In the Rosengarten zu Worms (c. 1250), Siegfried is betrothed to Kriemhild and is one of the twelve heroes who defends her rose garden in Worms. Kriemhild decides that she would like to test Siegfried's mettle against the hero Dietrich von Bern, and so she invites him and twelve of his warriors to fight her twelve champions. When the fight is finally meant to begin, Dietrich initially refuses to fight Siegfried on the grounds that the dragon's blood has made Siegfried's skin invulnerable. Dietrich is convinced to fight Siegfried by the false news that his mentor Hildebrand is dead and becomes so enraged that he begins to breathe fire, melting Siegfried's protective layer of horn on his skin. He is thus able to penetrate Siegfried's skin with his sword, and Siegfried becomes so afraid that he flees to Kriemhild's lap.

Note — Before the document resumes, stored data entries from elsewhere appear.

import Literature.NumberTheory.EllipticCurves.Sprung2017.HalfLogarithmMatrixInvolutionModThreeProofs
import HarnessLib

/-!
# Sprung 2017, §3.4 (Prop. 3.14) at `(p, a_p) = (3, 3b)`, MOD `3T²`: the off-diagonal entry `M₀₁` of the integral
# transition matrix `M` of `ℒ(T) = M(T)·ℒ(T^ι)` is `3·T·(unit)` when `3 ∤ b` — proofs only

A *proofs* companion (theorems only; no definition, no named fact) of `HalfLogarithmMatrixInvolutionProofs`
(`ℒ = M·ℒ(T^ι)`, `M ∈ M₂(ℤ_3⟦T⟧)`; `ℒ = halfLogMatrix b`, `ι = (1+T)⁻¹ − 1`) and
`HalfLogarithmMatrixInvolutionModThreeProofs` (`M` diagonal mod `3`, diagonal `≡ 1` mod `T`).

## What is proved

The twist factors `E_{n+1} = 1 + T·g·x_n·(−v_{n+1}, u_{n+1})`, `g = (1+T)^{3^n} + 1`, are `≡ 1 (mod T)` in ALL FOUR
entries, and the `T¹`-coefficient of `(E_{n+1})₀₁ = T·g·u_n·u_{n+1}` is `g(0)·u_n(0)·u_{n+1}(0) = 2·u_n(0)·u_{n+1}(0)`.
Since `Φ_{3^{m+1}}(1) = 3`, the constant terms `w_m = u_m(0)` obey `w_{m+2} = 3b·w_{m+1} − 3·w_m`, so `3 ∣ w_m` for
`m ≥ 2` and `9 ∣ w_m w_{m+1}` for `m ≥ 2`; with `w_0 w_1 + w_1 w_2 = 0·1 + 1·3b` this gives, for every `n ≥ 2`,
`[T¹](M_n)₀₁ = 2·Σ_{m<n} w_m w_{m+1} ≡ 6b (mod 9)`. Carrying these invariants through the induction
`M_{n+1} = E_{n+1}M_n` and the compactness limit of `HalfLogarithmMatrixInvolutionProofs`:

* §1 `coeff_zero_sharpPoly_add_two`, `nine_dvd_two_mul_sum_sub` — the constant-term recursion and the congruence;
* §2 `exists_twistMatrix_rowSeq_offDiag` — the integer twist matrices `M_n` can be taken with `3 ∣ (M_n)₀₁, (M_n)₁₀`,
  `M_n ≡ 1 (mod T)` (all four entries) and `[T¹](M_n)₀₁ = 2·Σ_{m<n} u_m(0)u_{m+1}(0)`;
* §3 `exists_twistMatrix_halfLogApprox_offDiag` — the same for the approximants `A_n = M_n·A_n(T^ι)`;
* §4 **`exists_integral_halfLogMatrix_eq_mul_subst_offDiag`** — there is `M ∈ M₂(ℤ_3⟦T⟧)` with `ℒ = M·ℒ(T^ι)`,
  `3 ∣ M₀₁, M₁₀` coefficientwise, `M ≡ 1 (mod T)`, and `9 ∣ [T¹]M₀₁ − 6b`;
* §5 **`exists_integral_halfLogMatrix_offDiag_eq_C_mul_X_mul_unit`** — for `3 ∤ b` (e.g. `a_3 = ±3`):
  `M₀₁ = C(3)·T·u` with `u ∈ Λˣ`.

CONSUMER (Summits side, crux `SprungLowerDivisibilityAtThree`, line `chromatic-common-zeros`): with the PROVED
trace-coordinate functional equation this gives `3T·u·L♯ = κ′·L♭(T^ι) − M₁₁·L♭` for every X8 Sprung pair — the
pair `(L♯, L♭)` is determined by `L♭` alone, and the common zeros of the two colours off `{T = 0} ∪ {3 = 0}` are
exactly the `ι`-PAIRED zeros of ONE colour. HONEST FRAMING: elementary algebra about the tree's own definitions;
special case `p = 3`; nothing about any curve; BSD is not proved by any of this.

References: [Sprung2017] §3.1, §3.4 Prop. 3.14, Cor. 4.4, Cor. 4.6; [GreenbergLNM1716] §1.
-/

noncomputable section

open scoped MatrixGroups

open Polynomial Filter Topology Literature.Barriers.BirchSwinnertonDyer

namespace Literature.NumberTheory.EllipticCurves.Sprung2017

/-! ## §1 Constant terms of `u_n` at `a = 3b` -/

section ConstantTerms

/-- `Φ_{3^{n+1}}(1+T)` has constant term `Φ_{3^{n+1}}(1) = 3`. [cite: Sprung2017, §3.1 (𝒞_i(ζ) = C at ζ = 1)] -/
theorem coeff_zero_cyclotomic_three_pow_succ_comp (n : ℕ) :
    ((cyclotomic (3 ^ (n + 1)) ℤ).comp (X + 1)).coeff 0 = 3 := by
  rw [cyclotomic_three_pow_succ_comp, coeff_add, coeff_add, coeff_X_add_one_pow, coeff_X_add_one_pow,
    coeff_one_zero]
  simp

/-- `g = (T+1)^{3^n} + 1` has constant term `2` (private plumbing). [folklore] -/
private theorem coeff_zero_X_add_one_pow_add_one (n : ℕ) :
    (((X + 1) ^ 3 ^ n + 1 : ℤ[X])).coeff 0 = 2 := by
  rw [coeff_add, coeff_X_add_one_pow, coeff_one_zero]
  simp

/-- The constant-term recursion `u_{n+2}(0) = 3·(b·u_{n+1}(0) − u_n(0))` at `a = 3b`
(`Φ_{3^{n+1}}(1) = 3`). [cite: Sprung2017, Cor. 4.4] -/
theorem coeff_zero_sharpPoly_add_two (b : ℤ) (n : ℕ) :
    (sharpPoly (3 * b) 3 (n + 2)).coeff 0 =
      3 * (b * (sharpPoly (3 * b) 3 (n + 1)).coeff 0 - (sharpPoly (3 * b) 3 n).coeff 0) := by
  rw [sharpPoly_add_two, coeff_sub, coeff_C_mul, mul_coeff_zero, coeff_zero_cyclotomic_three_pow_succ_comp]
  ring

/-- `3 ∣ u_{n+2}(0)` at `a = 3b`. [cite: Sprung2017, Cor. 4.4] -/
theorem three_dvd_coeff_zero_sharpPoly_add_two (b : ℤ) (n : ℕ) :
    (3 : ℤ) ∣ (sharpPoly (3 * b) 3 (n + 2)).coeff 0 := by
  rw [coeff_zero_sharpPoly_add_two]
  exact dvd_mul_right 3 _

/-- **The `T¹`-congruence**: for `n ≥ 2`, `2·Σ_{m<n} u_m(0)u_{m+1}(0) ≡ 6b (mod 9)` (`u_0 = 0`, `u_1 = 1`,
`u_2 = 3b`, and `9 ∣ u_m(0)u_{m+1}(0)` for `m ≥ 2`). [cite: Sprung2017, Cor. 4.4] -/
theorem nine_dvd_two_mul_sum_sub (b : ℤ) (n : ℕ) (hn : 2 ≤ n) :
    (9 : ℤ) ∣ 2 * (∑ m ∈ Finset.range n,
        (sharpPoly (3 * b) 3 m).coeff 0 * (sharpPoly (3 * b) 3 (m + 1)).coeff 0) - 6 * b := by
  induction n, hn using Nat.le_induction with
  | base =>
    have h2 : (sharpPoly (3 * b) 3 2).coeff 0 = 3 * b := by
      rw [sharpPoly_two, coeff_C_zero]
    simp only [Finset.sum_range_succ, Finset.sum_range_zero, sharpPoly_zero, sharpPoly_one, coeff_zero,
      coeff_one_zero, h2]
    exact ⟨0, by ring⟩
  | succ n hn ih =>
    rw [Finset.sum_range_succ, mul_add, add_sub_right_comm]
    refine dvd_add ih ?_
    obtain ⟨m, rfl⟩ : ∃ m, n = m + 2 := ⟨n - 2, by omega⟩
    obtain ⟨x, hx⟩ := three_dvd_coeff_zero_sharpPoly_add_two b m
    obtain ⟨y, hy⟩ := three_dvd_coeff_zero_sharpPoly_add_two b (m + 1)
    rw [show m + 2 + 1 = m + 1 + 2 from by ring, hx, hy]
    exact ⟨2 * x * y, by ring⟩

end ConstantTerms

/-! ## §2 Twist matrices with the mod-3 / mod-T / `T¹` invariants -/

section Twist

/-- `(p·q).coeff 1 = p(0)·q₁ + p₁·q(0)` (private plumbing). [folklore] -/
private theorem coeff_one_mul (p q : ℤ[X]) :
    (p * q).coeff 1 = p.coeff 0 * q.coeff 1 + p.coeff 1 * q.coeff 0 := by
  rw [coeff_mul, show (1 : ℕ) = 0 + 1 from rfl, Finset.Nat.antidiagonal_succ, Finset.sum_cons,
    Finset.Nat.antidiagonal_zero]
  simp

variable {S : Type*} [CommRing S] (ψ : ℤ[X] →+* S) (σ : S →+* S) (b : ℤ)

/-- **The twist matrices, refined mod `3`, mod `T` and at `T¹`.** As `exists_twistMatrix_rowSeq` at `a = 3b`,
with the invariants `3 ∣ M_{01}`, `3 ∣ M_{10}`, `M_{00}(0) = M_{11}(0) = 1`, `M_{01}(0) = M_{10}(0) = 0` and
`[T¹]M_{01} = 2·Σ_{m<n} u_m(0)u_{m+1}(0)` (the factors `E_{m+1}` are `≡ 1` mod `T` and `[T¹](E_{m+1})₀₁ =
g(0)u_m(0)u_{m+1}(0)`, `g(0) = 2`). [cite: Sprung2017, §3.4 Prop. 3.14 and Cor. 4.4] -/
theorem exists_twistMatrix_rowSeq_offDiag (hC : σ (ψ (C (3 * b))) = ψ (C (3 * b)))
    (hΦ : ∀ m : ℕ, ∃ w : S, σ (ψ ((cyclotomic (3 ^ (m + 1)) ℤ).comp (X + 1))) =
        w * ψ ((cyclotomic (3 ^ (m + 1)) ℤ).comp (X + 1)) ∧ ψ ((X + 1) ^ (2 * 3 ^ m)) * w = 1)
    (n : ℕ) :
    ∃ M : Matrix (Fin 2) (Fin 2) ℤ[X], ((C 3 : ℤ[X]) ∣ M 0 1 ∧ (C 3 : ℤ[X]) ∣ M 1 0 ∧
        (M 0 0).coeff 0 = 1 ∧ (M 1 1).coeff 0 = 1 ∧ (M 0 1).coeff 0 = 0 ∧ (M 1 0).coeff 0 = 0 ∧
        (M 0 1).coeff 1 = 2 * ∑ m ∈ Finset.range n,
          (sharpPoly (3 * b) 3 m).coeff 0 * (sharpPoly (3 * b) 3 (m + 1)).coeff 0) ∧
      ∀ m : ℕ, (m = n + 1 ∨ m = n) → ∀ i : Fin 2,
        ψ (rowSeq (3 * b) 3 i m) =
          ψ (M i 0) * σ (ψ (rowSeq (3 * b) 3 0 m)) + ψ (M i 1) * σ (ψ (rowSeq (3 * b) 3 1 m)) := by
  induction n with
  | zero =>
    refine ⟨1, ⟨by simp, by simp, by simp, by simp, by simp, by simp, by simp⟩, fun m hm i => ?_⟩
    rcases hm with rfl | rfl <;> fin_cases i <;> simp [rowSeq, Matrix.one_apply]
  | succ n ih =>
    obtain ⟨M, ⟨hM01, hM10, hM00, hM11, hM01z, hM10z, hM01o⟩, hM⟩ := ih
    set a : ℤ := 3 * b with ha
    -- the factor `E_{n+1}`, `g = (1+T)^{3^n} + 1`
    set E : Matrix (Fin 2) (Fin 2) ℤ[X] :=
      !![1 - X * ((X + 1) ^ 3 ^ n + 1) * sharpPoly a 3 n * flatPoly a 3 (n + 1),
          X * ((X + 1) ^ 3 ^ n + 1) * sharpPoly a 3 n * sharpPoly a 3 (n + 1);
        -(X * ((X + 1) ^ 3 ^ n + 1) * flatPoly a 3 n * flatPoly a 3 (n + 1)),
          1 + X * ((X + 1) ^ 3 ^ n + 1) * flatPoly a 3 n * sharpPoly a 3 (n + 1)] with hEdef
    have hE00 : E 0 0 = 1 - X * ((X + 1) ^ 3 ^ n + 1) * sharpPoly a 3 n * flatPoly a 3 (n + 1) := rfl
    have hE01 : E 0 1 = X * ((X + 1) ^ 3 ^ n + 1) * sharpPoly a 3 n * sharpPoly a 3 (n + 1) := rfl
    have hE10 : E 1 0 = -(X * ((X + 1) ^ 3 ^ n + 1) * flatPoly a 3 n * flatPoly a 3 (n + 1)) := rfl
    have hE11 : E 1 1 = 1 + X * ((X + 1) ^ 3 ^ n + 1) * flatPoly a 3 n * sharpPoly a 3 (n + 1) := rfl
    have hdet := X_mul_det_rowSeq a n
    -- `E` fixes the column `x_{n+1}` …
    have hP1 : ∀ i : Fin 2, E i 0 * sharpPoly a 3 (n + 1) + E i 1 * flatPoly a 3 (n + 1) = rowSeq a 3 i (n + 1) := by
      intro i
      fin_cases i
      · simp only [Fin.zero_eta, Fin.isValue, hE00, hE01, rowSeq_zero]
        ring
      · simp only [Fin.mk_one, Fin.isValue, hE10, hE11, rowSeq_one]
        ring
    -- … and multiplies the column `x_n` by `(1+T)^{2·3^n}`
    have hP2 : ∀ i : Fin 2, E i 0 * sharpPoly a 3 n + E i 1 * flatPoly a 3 n =
        (X + 1) ^ (2 * 3 ^ n) * rowSeq a 3 i n := by
      intro i
      fin_cases i
      · simp only [Fin.zero_eta, Fin.isValue, hE00, hE01, rowSeq_zero]
        linear_combination (((X + 1) ^ 3 ^ n + 1) * sharpPoly a 3 n) * hdet
      · simp only [Fin.mk_one, Fin.isValue, hE10, hE11, rowSeq_one]
        linear_combination (((X + 1) ^ 3 ^ n + 1) * flatPoly a 3 n) * hdet
    -- the identities of the induction hypothesis, both old columns, read on `u` and `v`
    have hU1 := hM (n + 1) (Or.inl rfl) 0
    have hV1 := hM (n + 1) (Or.inl rfl) 1
    have hU0 := hM n (Or.inr rfl) 0
    have hV0 := hM n (Or.inr rfl) 1
    simp only [rowSeq_zero, rowSeq_one] at hU1 hV1 hU0 hV0
    have hEM' : ∀ i l : Fin 2, (E * M) i l = E i 0 * M 0 l + E i 1 * M 1 l := fun i l => by
      rw [Matrix.mul_apply, Fin.sum_univ_two]
    have hE01dvd : (C 3 : ℤ[X]) ∣ E 0 1 := by
      rw [hE01, mul_assoc]
      exact Dvd.dvd.mul_left (three_dvd_sharpPoly_mul_succ b n) _
    have hE10dvd : (C 3 : ℤ[X]) ∣ E 1 0 := by
      rw [hE10, mul_assoc]
      exact (Dvd.dvd.mul_left (three_dvd_flatPoly_mul_succ b n) _).neg_right
    -- the constant and linear coefficients of the entries of `E`
    have hE00z : (E 0 0).coeff 0 = 1 := by
      rw [hE00]
      simp
    have hE11z : (E 1 1).coeff 0 = 1 := by
      rw [hE11]
      simp
    have hE01z : (E 0 1).coeff 0 = 0 := by
      rw [hE01]
      simp
    have hE10z : (E 1 0).coeff 0 = 0 := by
      rw [hE10]
      simp
    have hE01o : (E 0 1).coeff 1 = 2 * ((sharpPoly a 3 n).coeff 0 * (sharpPoly a 3 (n + 1)).coeff 0) := by
      rw [hE01, mul_assoc, mul_assoc, coeff_X_mul, mul_coeff_zero, mul_coeff_zero,
        coeff_zero_X_add_one_pow_add_one]
    have hinv : (C 3 : ℤ[X]) ∣ (E * M) 0 1 ∧ (C 3 : ℤ[X]) ∣ (E * M) 1 0 ∧
        ((E * M) 0 0).coeff 0 = 1 ∧ ((E * M) 1 1).coeff 0 = 1 ∧
        ((E * M) 0 1).coeff 0 = 0 ∧ ((E * M) 1 0).coeff 0 = 0 ∧
        ((E * M) 0 1).coeff 1 = 2 * ∑ m ∈ Finset.range (n + 1),
          (sharpPoly (3 * b) 3 m).coeff 0 * (sharpPoly (3 * b) 3 (m + 1)).coeff 0 := by
      refine ⟨?_, ?_, ?_, ?_, ?_, ?_, ?_⟩
      · rw [hEM']
        exact dvd_add (Dvd.dvd.mul_left hM01 _) (Dvd.dvd.mul_right hE01dvd _)
      · rw [hEM']
        exact dvd_add (Dvd.dvd.mul_right hE10dvd _) (Dvd.dvd.mul_left hM10 _)
      · rw [hEM', coeff_add, mul_coeff_zero, mul_coeff_zero, hM00, hE00z, hE01z]
        ring
      · rw [hEM', coeff_add, mul_coeff_zero, mul_coeff_zero, hM11, hE10z, hE11z]
        ring
      · rw [hEM', coeff_add, mul_coeff_zero, mul_coeff_zero, hE00z, hM01z, hE01z, hM11]
        ring
      · rw [hEM', coeff_add, mul_coeff_zero, mul_coeff_zero, hE10z, hM00, hE11z, hM10z]
        ring
      · rw [hEM', coeff_add, coeff_one_mul, coeff_one_mul, hE00z, hM01z, hE01z, hM11, hE01o, hM01o,
          Finset.sum_range_succ, ← ha]
        ring
    refine ⟨E * M, hinv, fun m hm i => ?_⟩
    have hEM : ∀ l : Fin 2, (E * M) i l = E i 0 * M 0 l + E i 1 * M 1 l := fun l => by
      rw [Matrix.mul_apply, Fin.sum_univ_two]
    have hP1i := congrArg ψ (hP1 i)
    have hP2i := congrArg ψ (hP2 i)
    simp only [map_add, map_mul] at hP1i hP2i
    rw [rowSeq_zero, rowSeq_one, hEM 0, hEM 1]
    simp only [map_add, map_mul]
    rcases hm with rfl | rfl
    · -- the NEW column `x_{n+2} = a·x_{n+1} − Φ·x_n`
      obtain ⟨w, hw, hw1⟩ := hΦ n
      have hrow : rowSeq a 3 i (n + 1 + 1) =
          C a * rowSeq a 3 i (n + 1) - (cyclotomic (3 ^ (n + 1)) ℤ).comp (X + 1) * rowSeq a 3 i n := by
        fin_cases i
        · exact sharpPoly_add_two a 3 n
        · exact flatPoly_add_two a 3 n
      rw [hrow, sharpPoly_add_two, flatPoly_add_two]
      simp only [map_sub, map_mul, hC, hw]
      linear_combination (ψ (C a) * ψ (E i 0)) * hU1 + (ψ (C a) * ψ (E i 1)) * hV1 +
        (-(w * ψ ((cyclotomic (3 ^ (n + 1)) ℤ).comp (X + 1)) * ψ (E i 0))) * hU0 +
        (-(w * ψ ((cyclotomic (3 ^ (n + 1)) ℤ).comp (X + 1)) * ψ (E i 1))) * hV0 +
        (-ψ (C a)) * hP1i + (w * ψ ((cyclotomic (3 ^ (n + 1)) ℤ).comp (X + 1))) * hP2i +
        (ψ ((cyclotomic (3 ^ (n + 1)) ℤ).comp (X + 1)) * ψ (rowSeq a 3 i n)) * hw1
    · -- the column `x_{n+1}` is fixed by `E`
      linear_combination ψ (E i 0) * hU1 + ψ (E i 1) * hV1 + (-1 : S) * hP1i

Only the reappearance of Hildebrand prevents Dietrich from killing Siegfried.

Siegfried's role as Kriemhild's fiancé does not accord with the Nibelungenlied, where the two are never formally betrothed. The detail that Kriemhild's father is named Gibich rather than Dancrat, the latter being his name in the Nibelungenlied, shows that the Rosengarten does include some old traditions absent in that poem, although it is still highly dependent on the Nibelungenlied. Some of the details agree with the Thidrekssaga. Rosengarten A mentions that Siegfried was raised by a smith named Eckerich.

=== Þiðrekssaga ===

Although the Þiðrekssaga (c. 1250) is written in Old Norse, the majority of the material is translated from German (particularly Low German) oral tales, as well as possibly some from German written sources such as the Nibelungenlied. Therefore, it is included here.

The Thidrekssaga refers to Siegfried both as Sigurd (Sigurðr) and an Old Norse approximation of the name Siegfried, Sigfrœð. He is the son of king Sigmund of Tarlungaland (probably a corruption of Karlungaland, i.e. the land of the Carolingians) and queen Sisibe of Spain. When Sigmund returns from a campaign one day, he discovers his wife is pregnant, and believing her to be unfaithful to him, he exiles her to the "Swabian Forest" (the Black Forest?), where she gives birth to Sigurd. She dies after some time, and Sigurd is suckled by a hind before being found by the smith Mimir. Mimir tries to raise the boy, but Sigurd is so unruly that Mimir sends him to his brother Regin, who has transformed into a dragon, in the hopes that he will kill the boy. Sigurd, however, slays the dragon and tastes its flesh, whereby he learns the language of the birds and of Mimir's treachery. He smears himself with dragon's blood, making his skin invulnerable, and returns to Mimir. Mimir gives him weapons to placate him, but Sigurd kills him anyway. He then encounters Brynhild (Brünhild), who gives him the horse Grane, and goes to King Isung of Bertangenland.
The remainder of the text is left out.